= Task statement =
Read the data line by line and say how many lines contain the string "else", giving the number alone.

= Data in this exercise =

/-- **THE `L²` RESIDUE CLASS OF A GENERATOR AT THE MIDDLE POLE, OF LETTERS** ([MoeglinWaldspurger1995] I.4.11 at `U(2,1)`): for a continued family `Ec` holomorphic on the slit plane
`{1<Re} ∖ Sp` with the LAYER-2 letters (E4) `hE4`, (E2-bd) `hEbd` and left-`G(F)`-invariance `hEcinv`, a pole letter `Fp` at `3∕2`, the continued constant-term shape `hE3` on a punctured-
neighbourhood domain `D ⊆ {1<Re} ∖ Sp` with the residue letter `hψ : (z − 3∕2)·ψ z g → ρψ g` of its `H^{2−z}`-part, `ρψ` BOUNDED, and the operator road `(Fam, hFd, hFam)` with the (MS) bound
`hMS` near `3∕2`: **there is `f ∈ L²(μ)` with `f =ᵐ x ↦ Fp((out x)⁻¹)(3∕2)`**.  ★ T-hr2-2 p862783 gives the `L²` residue `Res` of the truncated family and `Res =ᵐ r̄ − tail` (`r g := Fp g (3∕2)`,
`tail = 𝟙[T < w₁]·ρψ(γ₀·)·H(γ₀·)^{1∕2}` at the maximiser ★ `exists_forall_borelHeight_mul_le`); the tail is `L²` by ★ p862986 (`½ < 1`; `H(γ₀y·y) ≤ w₁` ★; `tail =ᵐ r̄ − Res` is a.e.-measurable
because `r` is continuous ★ `continuous_residueValue_at` and left-`G(F)`-invariant ★ `residueFun_arithmetic_mul`, so `r̄` is Borel ★ `measurable_quotFun_of_measurable`); ★ p862859 adds up.
[cite: MoeglinWaldspurger1995, I.4.11, IV.1.11] [cite: Langlands1976, §7] -/
theorem exists_L2_midResidueClass_of_letters
    (ν : Measure ↥(adelicUnipotent (↥(maximalRealSubfield L)) L (IsCMField.complexConj L) 3)) [ν.IsHaarMeasure]
    {𝓕 : Set ↥(adelicUnipotent (↥(maximalRealSubfield L)) L (IsCMField.complexConj L) 3)}
    (h𝓕N : IsFundamentalDomain ↥(rationalUnipotent (↥(maximalRealSubfield L)) L (IsCMField.complexConj L) 3) 𝓕 ν)
    (Ec : ℂ → (quasiSplit (↥(maximalRealSubfield L)) L (IsCMField.complexConj L) 3).Adelic → ℂ) (Sp : Finset ℂ)
    (hEd : ∀ g, DifferentiableOn ℂ (fun z => Ec z g) ({z : ℂ | 1 < z.re} \ (↑Sp : Set ℂ)))
    (hE4 : ∀ z ∈ ({z : ℂ | 1 < z.re} \ (↑Sp : Set ℂ)), Continuous (Ec z))
    (hEbd : ∀ z₁ ∈ ({z : ℂ | 1 < z.re} \ (↑Sp : Set ℂ)), ∀ K : Set (quasiSplit (↥(maximalRealSubfield L)) L (IsCMField.complexConj L) 3).Adelic, IsCompact K → ∃ V ∈ 𝓝 z₁, ∃ M : ℝ, ∀ z ∈ V, ∀ g ∈ K, ‖Ec z g‖ ≤ M)
    (hEcinv : ∀ z ∈ ({z : ℂ | 1 < z.re} \ (↑Sp : Set ℂ)), ∀ (γ : (quasiSplit (↥(maximalRealSubfield L)) L (IsCMField.complexConj L) 3).arithmeticSubgroup) (x : (quasiSplit (↥(maximalRealSubfield L)) L (IsCMField.complexConj L) 3).Adelic), Ec z ((γ : (quasiSplit (↥(maximalRealSubfield L)) L (IsCMField.complexConj L) 3).Adelic) * x) = Ec z x)
    (Fp : (quasiSplit (↥(maximalRealSubfield L)) L (IsCMField.complexConj L) 3).Adelic → ℂ → ℂ) (hF : ∀ g, AnalyticAt ℂ (Fp g) ((3 : ℂ) / 2))
    (hFE : ∀ g, Fp g =ᶠ[𝓝[≠] ((3 : ℂ) / 2)] fun z => (z - (3 : ℂ) / 2) * Ec z g)
    {D : Set ℂ} (hDo : IsOpen D) (hD : ∀ᶠ z in 𝓝[≠] ((3 : ℂ) / 2), z ∈ D) (hDsub : D ⊆ {z : ℂ | 1 < z.re} \ (↑Sp : Set ℂ))
    (φ : (quasiSplit (↥(maximalRealSubfield L)) L (IsCMField.complexConj L) 3).Adelic → ℂ) (ψ : ℂ → (quasiSplit (↥(maximalRealSubfield L)) L (IsCMField.complexConj L) 3).Adelic → ℂ)
    (ρψ : (quasiSplit (↥(maximalRealSubfield L)) L (IsCMField.complexConj L) 3).Adelic → ℂ) {Cρψ : ℝ} (hρψ : ∀ g, ‖ρψ g‖ ≤ Cρψ)
    (hψ : ∀ g, Tendsto (fun z : ℂ => (z - (3 : ℂ) / 2) * ψ z g) (𝓝[≠] ((3 : ℂ) / 2)) (𝓝 (ρψ g)))
    (hE3 : ∀ z ∈ D, ∀ g : (quasiSplit (↥(maximalRealSubfield L)) L (IsCMField.complexConj L) 3).Adelic,
      borelConstantTerm ν 𝓕 (Ec z) g = φ g * (((borelHeight g : ℝ≥0) : ℝ) : ℂ) ^ z + ψ z g * (((borelHeight g : ℝ≥0) : ℝ) : ℂ) ^ (2 - z))
    {T : ℝ≥0} (hT : 1 ≤ T) (Fam : ℂ → (quasiSplit (↥(maximalRealSubfield L)) L (IsCMField.complexConj L) 3).L2 μ) (hFd : DifferentiableOn ℂ Fam D)
    (hFam : ∀ z ∈ D, ((Fam z : (quasiSplit (↥(maximalRealSubfield L)) L (IsCMField.complexConj L) 3).L2 μ) : (quasiSplit (↥(maximalRealSubfield L)) L (IsCMField.complexConj L) 3).automorphicQuotient → ℂ) =ᵐ[μ]
      (quasiSplit (↥(maximalRealSubfield L)) L (IsCMField.complexConj L) 3).quotFun (truncation ν 𝓕 T (Ec z)))
    (hMS : ∃ C : ℝ, ∀ᶠ z in 𝓝[≠] ((3 : ℂ) / 2), ‖(z - (3 : ℂ) / 2) • Fam z‖ ≤ C) :
    ∃ f : (quasiSplit (↥(maximalRealSubfield L)) L (IsCMField.complexConj L) 3).L2 μ,
      (f : (quasiSplit (↥(maximalRealSubfield L)) L (IsCMField.complexConj L) 3).automorphicQuotient → ℂ) =ᵐ[μ] fun x =>
        Fp (Quotient.out (x : (quasiSplit (↥(maximalRealSubfield L)) L (IsCMField.complexConj L) 3).Adelic ⧸ (quasiSplit (↥(maximalRealSubfield L)) L (IsCMField.complexConj L) 3).quotientSubgroup))⁻¹ ((3 : ℂ) / 2) := by
  haveI := t2Space_adeleRing_of_numberField L
  haveI := locallyCompactSpace_adeleRing' L
  haveI := secondCountableTopology_adeleRing L
  haveI : T2Space (quasiSplit (↥(maximalRealSubfield L)) L (IsCMField.complexConj L) 3).Adelic :=
    inferInstanceAs (T2Space (adelic (↥(maximalRealSubfield L)) L (IsCMField.complexConj L) 3 ((StdForm.antidiagonal 3).over L)))
  haveI : LocallyCompactSpace (quasiSplit (↥(maximalRealSubfield L)) L (IsCMField.complexConj L) 3).Adelic :=
    inferInstanceAs (LocallyCompactSpace (adelic (↥(maximalRealSubfield L)) L (IsCMField.complexConj L) 3 ((StdForm.antidiagonal 3).over L)))
  haveI : SecondCountableTopology (quasiSplit (↥(maximalRealSubfield L)) L (IsCMField.complexConj L) 3).Adelic :=
    inferInstanceAs (SecondCountableTopology (adelic (↥(maximalRealSubfield L)) L (IsCMField.complexConj L) 3 ((StdForm.antidiagonal 3).over L)))
  -- a Haar measure on `G(𝔸)`, inversion-invariant (unimodular ★), for the Siegel-tail lemma
  haveI : (haar : Measure (quasiSplit (↥(maximalRealSubfield L)) L (IsCMField.complexConj L) 3).Adelic).IsMulRightInvariant :=
    forall_isHaarMeasure_isMulRightInvariant_quasiSplit_cm L (by norm_num : 2 ≤ 3) haar inferInstance
  haveI : (haar : Measure (quasiSplit (↥(maximalRealSubfield L)) L (IsCMField.complexConj L) 3).Adelic).IsInvInvariant := isInvInvariant_of_isMulRightInvariant _
  -- the maximiser `γ₀` (★ `exists_forall_borelHeight_mul_le`)
  obtain ⟨γ₀, hγ₀⟩ : ∃ γ₀ : (quasiSplit (↥(maximalRealSubfield L)) L (IsCMField.complexConj L) 3).Adelic → (quasiSplit (↥(maximalRealSubfield L)) L (IsCMField.complexConj L) 3).arithmeticSubgroup,
      ∀ (y : (quasiSplit (↥(maximalRealSubfield L)) L (IsCMField.complexConj L) 3).Adelic) (δ : (quasiSplit (↥(maximalRealSubfield L)) L (IsCMField.complexConj L) 3).arithmeticSubgroup),
        borelHeight ((δ : (quasiSplit (↥(maximalRealSubfield L)) L (IsCMField.complexConj L) 3).Adelic) * y) ≤ borelHeight ((γ₀ y : (quasiSplit (↥(maximalRealSubfield L)) L (IsCMField.complexConj L) 3).Adelic) * y) :=
    ⟨fun y => Classical.choose (exists_forall_borelHeight_mul_le y), fun y δ => Classical.choose_spec (exists_forall_borelHeight_mul_le y) δ⟩
  have hEcinvD : ∀ z ∈ D, ∀ (γ : (quasiSplit (↥(maximalRealSubfield L)) L (IsCMField.complexConj L) 3).arithmeticSubgroup) (x : (quasiSplit (↥(maximalRealSubfield L)) L (IsCMField.complexConj L) 3).Adelic),
      Ec z ((γ : (quasiSplit (↥(maximalRealSubfield L)) L (IsCMField.complexConj L) 3).Adelic) * x) = Ec z x := fun z hz => hEcinv z (hDsub hz)
  -- ★ T-hr2-2: the `L²` residue `Res` of the truncated family and its a.e. identification `Res = r̄ − tail`
  obtain ⟨Res, -, hRes⟩ := exists_L2Residue_of_section μ ν h𝓕N hT Ec hDo hD hEcinvD φ ψ ρψ hψ hE3 Fp hF hFE γ₀ hγ₀ Fam hFd hFam hMS
  -- the residue function `r g := Fp g (3∕2)`: continuous (★ `continuous_residueValue_at` on the slit plane) and left-`G(F)`-invariant (★ `residueFun_arithmetic_mul`)
  set r : (quasiSplit (↥(maximalRealSubfield L)) L (IsCMField.complexConj L) 3).Adelic → ℂ := fun g => Fp g ((3 : ℂ) / 2) with hr
  obtain ⟨ρ', hρ', hρ'D⟩ := exists_puncturedBall_subset_of_finset Sp
  have hDo' : IsOpen ({z : ℂ | 1 < z.re} \ (↑Sp : Set ℂ)) := (isOpen_lt continuous_const Complex.continuous_re).sdiff Sp.finite_toSet.isClosed
  have hrc : Continuous r := continuous_residueValue_at Ec hDo' hρ' hρ'D hEd hE4 hEbd Fp hF hFE
  have hrlim : ∀ g, Tendsto (fun z : ℂ => (z - (3 : ℂ) / 2) * Ec z g) (𝓝[≠] ((3 : ℂ) / 2)) (𝓝 (r g)) := fun g =>
    (tendsto_nhdsWithin_of_tendsto_nhds (hF g).continuousAt.tendsto).congr' (hFE g)
  have hrG : ∀ (γ : (quasiSplit (↥(maximalRealSubfield L)) L (IsCMField.complexConj L) 3).arithmeticSubgroup) (x : (quasiSplit (↥(maximalRealSubfield L)) L (IsCMField.complexConj L) 3).Adelic),
      r ((γ : (quasiSplit (↥(maximalRealSubfield L)) L (IsCMField.complexConj L) 3).Adelic) * x) = r x := residueFun_arithmetic_mul Ec hD hEcinvD hrlim
  have hrm : Measurable ((quasiSplit (↥(maximalRealSubfield L)) L (IsCMField.complexConj L) 3).quotFun r) := measurable_quotFun_of_measurable hrc.measurable hrG
  -- the Siegel-top tail
  set tail : (quasiSplit (↥(maximalRealSubfield L)) L (IsCMField.complexConj L) 3).automorphicQuotient → ℂ := fun x =>
    if T < supHeight (↥(maximalRealSubfield L)) L (IsCMField.complexConj L) 3 x then
      ρψ ((γ₀ (Quotient.out (x : (quasiSplit (↥(maximalRealSubfield L)) L (IsCMField.complexConj L) 3).Adelic ⧸ (quasiSplit (↥(maximalRealSubfield L)) L (IsCMField.complexConj L) 3).quotientSubgroup))⁻¹ : (quasiSplit (↥(maximalRealSubfield L)) L (IsCMField.complexConj L) 3).Adelic) *
          (Quotient.out (x : (quasiSplit (↥(maximalRealSubfield L)) L (IsCMField.complexConj L) 3).Adelic ⧸ (quasiSplit (↥(maximalRealSubfield L)) L (IsCMField.complexConj L) 3).quotientSubgroup))⁻¹) *
        (((borelHeight ((γ₀ (Quotient.out (x : (quasiSplit (↥(maximalRealSubfield L)) L (IsCMField.complexConj L) 3).Adelic ⧸ (quasiSplit (↥(maximalRealSubfield L)) L (IsCMField.complexConj L) 3).quotientSubgroup))⁻¹ : (quasiSplit (↥(maximalRealSubfield L)) L (IsCMField.complexConj L) 3).Adelic) *
          (Quotient.out (x : (quasiSplit (↥(maximalRealSubfield L)) L (IsCMField.complexConj L) 3).Adelic ⧸ (quasiSplit (↥(maximalRealSubfield L)) L (IsCMField.complexConj L) 3).quotientSubgroup))⁻¹) : ℝ≥0) : ℝ) : ℂ) ^ (2 - (3 : ℂ) / 2)
    else 0 with htail
  have hId : (quasiSplit (↥(maximalRealSubfield L)) L (IsCMField.complexConj L) 3).quotFun r =ᵐ[μ]
      ((Res : (quasiSplit (↥(maximalRealSubfield L)) L (IsCMField.complexConj L) 3).L2 μ) : (quasiSplit (↥(maximalRealSubfield L)) L (IsCMField.complexConj L) 3).automorphicQuotient → ℂ) + tail := by
    filter_upwards [hRes] with x hx
    rw [Pi.add_apply, hx, htail, sub_add_cancel]
    rfl
  have hResm : MemLp ((Res : (quasiSplit (↥(maximalRealSubfield L)) L (IsCMField.complexConj L) 3).L2 μ) : (quasiSplit (↥(maximalRealSubfield L)) L (IsCMField.complexConj L) 3).automorphicQuotient → ℂ) 2 μ :=
    Lp.memLp Res
  -- the tail is a.e.-strongly measurable (`tail =ᵐ r̄ − Res`) and dominated by `(‖Cρψ‖)·𝟙[T < w₁]·w₁^{1∕2}`
  have htailm : AEStronglyMeasurable tail μ := by
    refine (hrm.aestronglyMeasurable.sub hResm.1).congr ?_
    filter_upwards [hId] with x hx
    rw [Pi.sub_apply, hx, Pi.add_apply, add_sub_cancel_left]
  have hT0 : 0 < T := zero_lt_one.trans_le hT
  have hC0 : 0 ≤ Cρψ := (norm_nonneg _).trans (hρψ 1)
  have hbound : ∀ x, ‖tail x‖ ≤ Cρψ * (if T < supHeight (↥(maximalRealSubfield L)) L (IsCMField.complexConj L) 3 x then
      (supHeight (↥(maximalRealSubfield L)) L (IsCMField.complexConj L) 3 x : ℝ) ^ ((1 : ℝ) / 2) else 0) := fun x => by
    rw [htail]
    by_cases hx : T < supHeight (↥(maximalRealSubfield L)) L (IsCMField.complexConj L) 3 x
    · simp only [if_pos hx]
      rw [norm_mul, norm_borelHeight_cpow]
      have hre : ((2 : ℂ) - (3 : ℂ) / 2).re = (1 : ℝ) / 2 := by norm_num
      rw [hre]
      refine mul_le_mul (hρψ _) ?_ (Real.rpow_nonneg (NNReal.coe_nonneg _) _) hC0
      refine Real.rpow_le_rpow (NNReal.coe_nonneg _) ?_ (by norm_num)
      have hle := le_ciSup (bddAbove_range_borelHeight_arith_mul ((Quotient.out (x : (quasiSplit (↥(maximalRealSubfield L)) L (IsCMField.complexConj L) 3).Adelic ⧸ (quasiSplit (↥(maximalRealSubfield L)) L (IsCMField.complexConj L) 3).quotientSubgroup))⁻¹))
        (γ₀ (Quotient.out (x : (quasiSplit (↥(maximalRealSubfield L)) L (IsCMField.complexConj L) 3).Adelic ⧸ (quasiSplit (↥(maximalRealSubfield L)) L (IsCMField.complexConj L) 3).quotientSubgroup))⁻¹)
      rw [← supHeight_eq_ciSup_arithmetic] at hle
      exact_mod_cast hle
    · simp only [if_neg hx, norm_zero, mul_zero, le_refl]
  have hTail : MemLp tail 2 μ :=
    memLp_two_of_norm_le_ite_supHeight_rpow_cm_three L μ haar (a := (1 : ℝ) / 2) (by norm_num) hT0 htailm hbound
  -- ★ p862859: `r̄ = Res + tail ∈ L²`
  have hr2 : MemLp ((quasiSplit (↥(maximalRealSubfield L)) L (IsCMField.complexConj L) 3).quotFun r) 2 μ := memLp_quotFun_middleResidue_of_letters L μ r hResm hTail hId
  exact ⟨hr2.toLp _, hr2.coeFn_toLp⟩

= Solution to this task =
2